Awareness of the dementia subtypes and treatment variation is crucial. More practitioners trained in geriatrics and psychogeriatrics are needed, especially considering the enormous population growth of persons over age 65 years. Advanced age increases the risk of all dementias, and care must be taken to avoid complacency when treating dementia disorders. Accurate diagnosis can improve the quality of life for seniors and their families.
Ms. Magyar is a supervisor in the outpatient medication clinic at The Centers in Ocala, Fla.
References
1. Neef D, Walling AD. Dementia with Lewy bodies: an emerging disease. Am Fam Physician. 2006;73:1223-1229. Available at www.aafp.org/afp/2006/0401/p1223.html.

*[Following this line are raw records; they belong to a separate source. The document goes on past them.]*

/-- **TOP LIFTING ON A SUPPORT (general chain length).** [folklore] -/
theorem lift_three_top_on_support (d : Fin 6 → ℕ) (hd : StrictMono d)
    (S : Fin 6 → Matrix (Fin 2) (Fin 2) ℝ) (h55 : (S 5) 0 0 ≠ 0)
    (hhigh : ∀ k, d 3 + d 5 ≤ k → (pencil2 d S).det.coeff k = 0)
    (N : ℕ) (s : ℝ) (a : Fin (N + 1) → ℝ) (hchain : AltChain (pencil2 d S).det N s a) :
    ∃ ψ : Fin 6 → ℝ, N + 3 ≤ ((pencil2 d (fun l => S l + ψ l • E22)).det.roots.toFinset.filter
      (fun t => 0 < t)).card := by
  have h0 : 0 < d 3 := lt_of_le_of_lt (Nat.zero_le _) (hd (show (0 : Fin 6) < 3 by decide))
  have h34 : d 3 < d 4 := hd (by decide)
  have h45 : d 4 < d 5 := hd (by decide)
  obtain ⟨η₃, η₄, η₅, a', hch⟩ := altChain_lift_three_top (pencil2 d S).det
    (X ^ d 3 * m00 d S) (X ^ d 4 * m00 d S) (X ^ d 5 * m00 d S) (d 3 + d 5) (d 4 + d 5) (d 5 + d 5)
    (by omega) (by omega) (by omega) hhigh
    (fun k hk => coeff_X_pow_mul_m00_above d hd S _ k hk) (by rw [coeff_X_pow_mul_m00_top d hd]; exact h55)
    (fun k hk => coeff_X_pow_mul_m00_above d hd S _ k hk) (by rw [coeff_X_pow_mul_m00_top d hd]; exact h55)
    (fun k hk => coeff_X_pow_mul_m00_above d hd S _ k hk) (by rw [coeff_X_pow_mul_m00_top d hd]; exact h55)
    N s a hchain
  refine ⟨![0, 0, 0, η₃, η₄, η₅], ?_⟩
  have hdet : (pencil2 d (fun l => S l + (![0, 0, 0, η₃, η₄, η₅] : Fin 6 → ℝ) l • E22)).det
      = (pencil2 d S).det + C η₃ * (X ^ d 3 * m00 d S) + C η₄ * (X ^ d 4 * m00 d S)
        + C η₅ * (X ^ d 5 * m00 d S) := by
    rw [det_pencil2_perturb]
    have hΦ : (∑ l, (X : ℝ[X]) ^ d l * C ((![0, 0, 0, η₃, η₄, η₅] : Fin 6 → ℝ) l))
        = X ^ d 3 * C η₃ + X ^ d 4 * C η₄ + X ^ d 5 * C η₅ := by
      simp [Fin.sum_univ_six]
    rw [hΦ]; unfold m00; ring
  rw [hdet]
  exact le_card_posRoots_of_altChain hch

2. Claxton KL, Chen JJ, Swope DM. Drug-induced movement disorders. J Pharm Pract. 2007;20:415-429.
3. Kalapatapu RK. Dementia: a focused review. Psychiatr Times. 2010;27:61-62.
4. Lewy Body Dementia Association, Inc. Symptoms. Available at www.lbda.org/category/3438/symptoms.htm.
5. Walter BL. Cardiovascular autonomic dysfunction in patients with movement disorders. Cleve Clin J Med. 2008;75 Suppl 2:S54-S58. Available at www.ccjm.org/content/75/Suppl_2/S54.long.
6. Stahl SM. Essential Psychopharmacology: The Prescribers Guide. Cambridge, United Kingdom: Cambridge University Press; 2005:92-412.
All electronic documents accessed November 15, 2010.